▸ **Task instructions**
Copy, exactly and without additions, every line in the records below from the one holding "by_cases hcl : c = lead v'" through the one holding "rcases hp with hp | rfl", both ends included.

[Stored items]

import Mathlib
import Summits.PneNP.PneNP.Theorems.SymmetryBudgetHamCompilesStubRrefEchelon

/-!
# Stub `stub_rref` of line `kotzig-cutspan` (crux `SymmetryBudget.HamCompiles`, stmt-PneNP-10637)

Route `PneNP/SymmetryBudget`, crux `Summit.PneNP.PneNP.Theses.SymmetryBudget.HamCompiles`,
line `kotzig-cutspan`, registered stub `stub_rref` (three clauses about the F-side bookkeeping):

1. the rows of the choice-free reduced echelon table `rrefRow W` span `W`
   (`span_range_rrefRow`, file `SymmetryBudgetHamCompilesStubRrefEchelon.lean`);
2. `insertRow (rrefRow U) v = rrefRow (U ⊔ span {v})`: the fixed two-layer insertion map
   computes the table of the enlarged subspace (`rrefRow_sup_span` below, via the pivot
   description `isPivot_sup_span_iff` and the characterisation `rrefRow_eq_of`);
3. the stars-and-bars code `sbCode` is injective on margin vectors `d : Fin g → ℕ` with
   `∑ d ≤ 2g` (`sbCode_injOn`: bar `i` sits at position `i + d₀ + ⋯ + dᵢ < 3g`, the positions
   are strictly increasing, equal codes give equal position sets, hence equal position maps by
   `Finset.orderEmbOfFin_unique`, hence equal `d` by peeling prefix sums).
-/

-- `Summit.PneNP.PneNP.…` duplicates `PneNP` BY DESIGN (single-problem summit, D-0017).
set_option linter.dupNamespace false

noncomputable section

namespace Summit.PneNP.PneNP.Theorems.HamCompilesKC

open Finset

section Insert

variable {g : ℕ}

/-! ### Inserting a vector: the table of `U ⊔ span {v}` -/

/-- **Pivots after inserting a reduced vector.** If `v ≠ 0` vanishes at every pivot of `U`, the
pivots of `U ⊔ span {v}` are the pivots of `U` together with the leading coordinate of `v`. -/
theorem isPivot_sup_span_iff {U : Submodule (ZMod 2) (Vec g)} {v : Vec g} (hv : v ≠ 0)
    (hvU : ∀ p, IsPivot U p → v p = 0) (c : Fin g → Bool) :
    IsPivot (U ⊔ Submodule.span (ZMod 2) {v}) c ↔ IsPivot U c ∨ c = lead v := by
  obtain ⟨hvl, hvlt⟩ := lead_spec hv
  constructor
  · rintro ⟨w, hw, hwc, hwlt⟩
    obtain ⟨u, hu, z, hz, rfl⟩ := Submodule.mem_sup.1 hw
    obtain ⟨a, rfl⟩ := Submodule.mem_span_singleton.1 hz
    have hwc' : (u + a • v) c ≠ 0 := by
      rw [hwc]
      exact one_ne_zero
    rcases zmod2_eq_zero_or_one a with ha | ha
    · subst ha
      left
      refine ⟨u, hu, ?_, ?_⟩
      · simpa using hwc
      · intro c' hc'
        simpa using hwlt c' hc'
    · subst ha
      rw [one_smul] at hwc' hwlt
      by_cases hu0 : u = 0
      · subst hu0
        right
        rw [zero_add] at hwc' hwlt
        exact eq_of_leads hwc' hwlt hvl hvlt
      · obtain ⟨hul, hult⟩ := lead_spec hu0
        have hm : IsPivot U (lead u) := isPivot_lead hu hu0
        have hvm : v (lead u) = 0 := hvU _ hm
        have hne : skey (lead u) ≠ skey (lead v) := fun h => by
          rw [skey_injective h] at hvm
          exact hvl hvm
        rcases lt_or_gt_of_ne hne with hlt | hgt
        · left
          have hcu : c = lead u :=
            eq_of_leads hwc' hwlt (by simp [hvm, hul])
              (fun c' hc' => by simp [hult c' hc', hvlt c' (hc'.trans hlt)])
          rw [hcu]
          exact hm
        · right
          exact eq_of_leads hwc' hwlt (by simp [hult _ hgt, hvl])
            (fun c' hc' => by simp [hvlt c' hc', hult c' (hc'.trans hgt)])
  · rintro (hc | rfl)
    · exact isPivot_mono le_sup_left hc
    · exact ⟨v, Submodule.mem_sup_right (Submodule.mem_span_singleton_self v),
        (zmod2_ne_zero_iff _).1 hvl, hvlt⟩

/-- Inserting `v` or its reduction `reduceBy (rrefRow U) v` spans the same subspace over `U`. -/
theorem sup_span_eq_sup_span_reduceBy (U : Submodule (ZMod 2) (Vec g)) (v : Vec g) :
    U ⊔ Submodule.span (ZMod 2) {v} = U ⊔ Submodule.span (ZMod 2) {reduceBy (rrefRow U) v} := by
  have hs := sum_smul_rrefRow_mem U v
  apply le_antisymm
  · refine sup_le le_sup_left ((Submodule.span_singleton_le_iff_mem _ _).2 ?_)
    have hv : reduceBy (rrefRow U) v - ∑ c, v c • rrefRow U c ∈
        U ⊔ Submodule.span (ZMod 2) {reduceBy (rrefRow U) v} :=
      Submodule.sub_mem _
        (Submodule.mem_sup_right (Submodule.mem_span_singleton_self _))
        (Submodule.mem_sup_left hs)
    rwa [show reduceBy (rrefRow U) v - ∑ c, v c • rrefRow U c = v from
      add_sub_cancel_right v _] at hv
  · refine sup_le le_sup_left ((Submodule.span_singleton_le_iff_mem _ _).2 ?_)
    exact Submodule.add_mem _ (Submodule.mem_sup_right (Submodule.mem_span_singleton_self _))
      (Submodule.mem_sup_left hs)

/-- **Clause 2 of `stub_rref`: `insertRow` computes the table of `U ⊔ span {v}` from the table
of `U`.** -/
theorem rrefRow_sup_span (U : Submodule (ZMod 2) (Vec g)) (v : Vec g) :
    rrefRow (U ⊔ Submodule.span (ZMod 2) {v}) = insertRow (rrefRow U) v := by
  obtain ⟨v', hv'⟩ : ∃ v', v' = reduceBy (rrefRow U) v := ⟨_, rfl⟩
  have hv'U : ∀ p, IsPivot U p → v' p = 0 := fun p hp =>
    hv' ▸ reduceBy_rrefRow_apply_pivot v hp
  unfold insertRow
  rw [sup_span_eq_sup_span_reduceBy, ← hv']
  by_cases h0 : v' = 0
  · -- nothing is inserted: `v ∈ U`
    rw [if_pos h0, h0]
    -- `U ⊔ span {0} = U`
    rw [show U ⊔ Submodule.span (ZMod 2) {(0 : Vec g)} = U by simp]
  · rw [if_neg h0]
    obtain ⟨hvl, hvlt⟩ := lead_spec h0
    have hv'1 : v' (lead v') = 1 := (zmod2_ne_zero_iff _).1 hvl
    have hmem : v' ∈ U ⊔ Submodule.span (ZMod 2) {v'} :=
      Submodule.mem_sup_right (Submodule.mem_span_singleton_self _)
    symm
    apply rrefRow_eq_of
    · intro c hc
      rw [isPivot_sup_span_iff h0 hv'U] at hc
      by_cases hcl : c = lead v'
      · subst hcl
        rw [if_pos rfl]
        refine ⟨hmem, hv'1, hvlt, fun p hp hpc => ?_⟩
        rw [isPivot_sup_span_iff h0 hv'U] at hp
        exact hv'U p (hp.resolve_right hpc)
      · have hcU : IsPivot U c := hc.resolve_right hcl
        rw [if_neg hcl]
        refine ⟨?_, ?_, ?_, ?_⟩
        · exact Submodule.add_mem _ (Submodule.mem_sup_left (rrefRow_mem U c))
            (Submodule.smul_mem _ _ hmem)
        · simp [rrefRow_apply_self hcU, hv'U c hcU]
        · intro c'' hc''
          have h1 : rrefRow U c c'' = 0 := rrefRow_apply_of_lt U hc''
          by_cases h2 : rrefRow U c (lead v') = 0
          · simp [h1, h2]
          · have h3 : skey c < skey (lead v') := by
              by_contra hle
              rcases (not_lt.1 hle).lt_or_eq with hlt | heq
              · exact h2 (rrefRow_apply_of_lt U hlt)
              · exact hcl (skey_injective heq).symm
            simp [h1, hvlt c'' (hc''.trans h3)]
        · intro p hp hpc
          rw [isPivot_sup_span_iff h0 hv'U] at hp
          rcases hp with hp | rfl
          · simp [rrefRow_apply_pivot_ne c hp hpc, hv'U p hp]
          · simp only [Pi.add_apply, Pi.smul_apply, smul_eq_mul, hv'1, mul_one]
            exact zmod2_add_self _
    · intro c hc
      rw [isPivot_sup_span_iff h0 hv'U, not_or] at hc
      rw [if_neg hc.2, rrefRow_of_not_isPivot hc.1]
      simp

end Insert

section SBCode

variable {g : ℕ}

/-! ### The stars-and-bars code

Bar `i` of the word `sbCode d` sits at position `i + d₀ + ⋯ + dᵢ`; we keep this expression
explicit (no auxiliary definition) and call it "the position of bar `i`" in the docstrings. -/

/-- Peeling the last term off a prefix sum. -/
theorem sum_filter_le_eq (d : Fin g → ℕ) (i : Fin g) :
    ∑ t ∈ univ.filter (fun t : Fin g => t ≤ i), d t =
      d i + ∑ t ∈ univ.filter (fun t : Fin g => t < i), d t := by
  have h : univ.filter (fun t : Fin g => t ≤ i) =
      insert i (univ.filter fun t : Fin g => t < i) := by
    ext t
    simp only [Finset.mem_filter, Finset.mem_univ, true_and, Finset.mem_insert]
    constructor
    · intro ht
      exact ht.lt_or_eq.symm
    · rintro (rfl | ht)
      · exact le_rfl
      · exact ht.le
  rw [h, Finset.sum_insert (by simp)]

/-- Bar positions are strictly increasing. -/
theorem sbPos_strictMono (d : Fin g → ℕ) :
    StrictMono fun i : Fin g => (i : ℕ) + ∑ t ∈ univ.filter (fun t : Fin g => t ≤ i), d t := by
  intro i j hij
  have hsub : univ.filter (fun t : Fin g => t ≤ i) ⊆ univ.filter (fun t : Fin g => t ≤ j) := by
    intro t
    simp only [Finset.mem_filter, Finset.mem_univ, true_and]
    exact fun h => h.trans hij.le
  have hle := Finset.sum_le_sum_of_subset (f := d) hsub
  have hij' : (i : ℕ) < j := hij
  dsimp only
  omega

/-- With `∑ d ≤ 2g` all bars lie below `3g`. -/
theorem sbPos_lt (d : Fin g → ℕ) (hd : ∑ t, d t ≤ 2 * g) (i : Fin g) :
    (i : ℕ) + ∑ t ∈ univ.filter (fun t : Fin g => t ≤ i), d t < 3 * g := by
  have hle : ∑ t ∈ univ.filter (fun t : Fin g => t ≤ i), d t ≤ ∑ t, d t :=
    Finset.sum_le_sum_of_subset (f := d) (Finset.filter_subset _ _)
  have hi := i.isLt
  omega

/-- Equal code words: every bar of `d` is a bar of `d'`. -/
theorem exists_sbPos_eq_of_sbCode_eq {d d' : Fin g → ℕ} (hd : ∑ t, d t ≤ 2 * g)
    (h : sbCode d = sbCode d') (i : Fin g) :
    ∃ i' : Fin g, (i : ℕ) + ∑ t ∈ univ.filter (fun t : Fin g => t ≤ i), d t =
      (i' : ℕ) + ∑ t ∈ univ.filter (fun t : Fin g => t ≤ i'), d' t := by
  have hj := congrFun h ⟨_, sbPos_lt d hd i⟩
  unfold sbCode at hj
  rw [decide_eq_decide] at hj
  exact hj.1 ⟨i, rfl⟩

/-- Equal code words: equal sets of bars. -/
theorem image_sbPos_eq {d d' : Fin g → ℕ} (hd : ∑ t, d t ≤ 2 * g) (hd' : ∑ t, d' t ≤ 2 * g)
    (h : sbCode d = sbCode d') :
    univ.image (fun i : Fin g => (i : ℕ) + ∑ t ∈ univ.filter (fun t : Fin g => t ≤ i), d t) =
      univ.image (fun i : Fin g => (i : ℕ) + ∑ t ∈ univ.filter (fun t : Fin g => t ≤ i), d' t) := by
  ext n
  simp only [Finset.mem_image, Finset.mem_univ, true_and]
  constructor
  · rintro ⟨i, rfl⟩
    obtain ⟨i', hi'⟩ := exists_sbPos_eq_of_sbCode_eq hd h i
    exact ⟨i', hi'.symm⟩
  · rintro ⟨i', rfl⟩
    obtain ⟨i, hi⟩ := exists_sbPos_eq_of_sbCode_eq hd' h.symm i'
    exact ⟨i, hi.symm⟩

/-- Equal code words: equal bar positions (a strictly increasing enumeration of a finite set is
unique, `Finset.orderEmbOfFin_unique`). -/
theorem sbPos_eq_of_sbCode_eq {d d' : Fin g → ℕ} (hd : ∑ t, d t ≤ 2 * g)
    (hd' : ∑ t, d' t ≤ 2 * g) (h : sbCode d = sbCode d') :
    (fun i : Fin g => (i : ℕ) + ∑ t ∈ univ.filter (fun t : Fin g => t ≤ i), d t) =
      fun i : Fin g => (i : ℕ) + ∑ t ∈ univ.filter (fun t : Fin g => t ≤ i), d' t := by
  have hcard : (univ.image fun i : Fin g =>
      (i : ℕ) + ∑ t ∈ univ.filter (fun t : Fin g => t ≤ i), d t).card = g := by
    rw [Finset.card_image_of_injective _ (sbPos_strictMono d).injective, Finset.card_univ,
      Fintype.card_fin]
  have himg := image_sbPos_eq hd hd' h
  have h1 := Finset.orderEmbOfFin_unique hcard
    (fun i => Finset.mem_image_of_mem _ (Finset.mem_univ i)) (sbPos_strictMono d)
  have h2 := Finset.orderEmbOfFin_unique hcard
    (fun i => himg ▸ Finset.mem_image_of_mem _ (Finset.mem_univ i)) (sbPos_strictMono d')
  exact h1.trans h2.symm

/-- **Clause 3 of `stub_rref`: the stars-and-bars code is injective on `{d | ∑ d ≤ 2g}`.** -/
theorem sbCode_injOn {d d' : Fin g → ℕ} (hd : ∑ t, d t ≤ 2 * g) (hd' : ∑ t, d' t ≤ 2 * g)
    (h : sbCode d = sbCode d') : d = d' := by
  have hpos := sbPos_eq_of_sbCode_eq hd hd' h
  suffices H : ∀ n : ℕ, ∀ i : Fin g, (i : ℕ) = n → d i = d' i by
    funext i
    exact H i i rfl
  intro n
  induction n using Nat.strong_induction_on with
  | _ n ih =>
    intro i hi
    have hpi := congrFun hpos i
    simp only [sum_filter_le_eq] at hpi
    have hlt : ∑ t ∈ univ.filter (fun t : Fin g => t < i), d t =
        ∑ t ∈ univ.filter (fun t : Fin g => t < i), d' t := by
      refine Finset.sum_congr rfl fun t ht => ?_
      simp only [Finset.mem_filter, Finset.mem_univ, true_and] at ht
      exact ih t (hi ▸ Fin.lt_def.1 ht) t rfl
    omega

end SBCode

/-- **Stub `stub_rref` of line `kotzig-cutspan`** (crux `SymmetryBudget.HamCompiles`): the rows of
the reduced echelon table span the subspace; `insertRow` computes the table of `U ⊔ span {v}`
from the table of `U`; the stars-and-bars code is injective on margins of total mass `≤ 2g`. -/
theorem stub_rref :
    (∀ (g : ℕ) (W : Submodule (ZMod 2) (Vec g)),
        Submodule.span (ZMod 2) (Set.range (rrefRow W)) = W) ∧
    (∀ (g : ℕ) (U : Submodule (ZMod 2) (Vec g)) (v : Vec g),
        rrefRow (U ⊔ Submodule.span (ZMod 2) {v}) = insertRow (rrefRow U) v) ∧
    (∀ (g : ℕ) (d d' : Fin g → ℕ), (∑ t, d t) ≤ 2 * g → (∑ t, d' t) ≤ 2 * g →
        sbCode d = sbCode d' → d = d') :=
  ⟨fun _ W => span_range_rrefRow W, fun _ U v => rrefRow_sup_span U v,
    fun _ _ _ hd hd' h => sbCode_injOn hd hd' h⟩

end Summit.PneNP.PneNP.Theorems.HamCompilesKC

▸ **Solution**
      by_cases hcl : c = lead v'
      · subst hcl
        rw [if_pos rfl]
        refine ⟨hmem, hv'1, hvlt, fun p hp hpc => ?_⟩
        rw [isPivot_sup_span_iff h0 hv'U] at hp
        exact hv'U p (hp.resolve_right hpc)
      · have hcU : IsPivot U c := hc.resolve_right hcl
        rw [if_neg hcl]
        refine ⟨?_, ?_, ?_, ?_⟩
        · exact Submodule.add_mem _ (Submodule.mem_sup_left (rrefRow_mem U c))
            (Submodule.smul_mem _ _ hmem)
        · simp [rrefRow_apply_self hcU, hv'U c hcU]
        · intro c'' hc''
          have h1 : rrefRow U c c'' = 0 := rrefRow_apply_of_lt U hc''
          by_cases h2 : rrefRow U c (lead v') = 0
          · simp [h1, h2]
          · have h3 : skey c < skey (lead v') := by
              by_contra hle
              rcases (not_lt.1 hle).lt_or_eq with hlt | heq
              · exact h2 (rrefRow_apply_of_lt U hlt)
              · exact hcl (skey_injective heq).symm
            simp [h1, hvlt c'' (hc''.trans h3)]
        · intro p hp hpc
          rw [isPivot_sup_span_iff h0 hv'U] at hp
          rcases hp with hp | rfl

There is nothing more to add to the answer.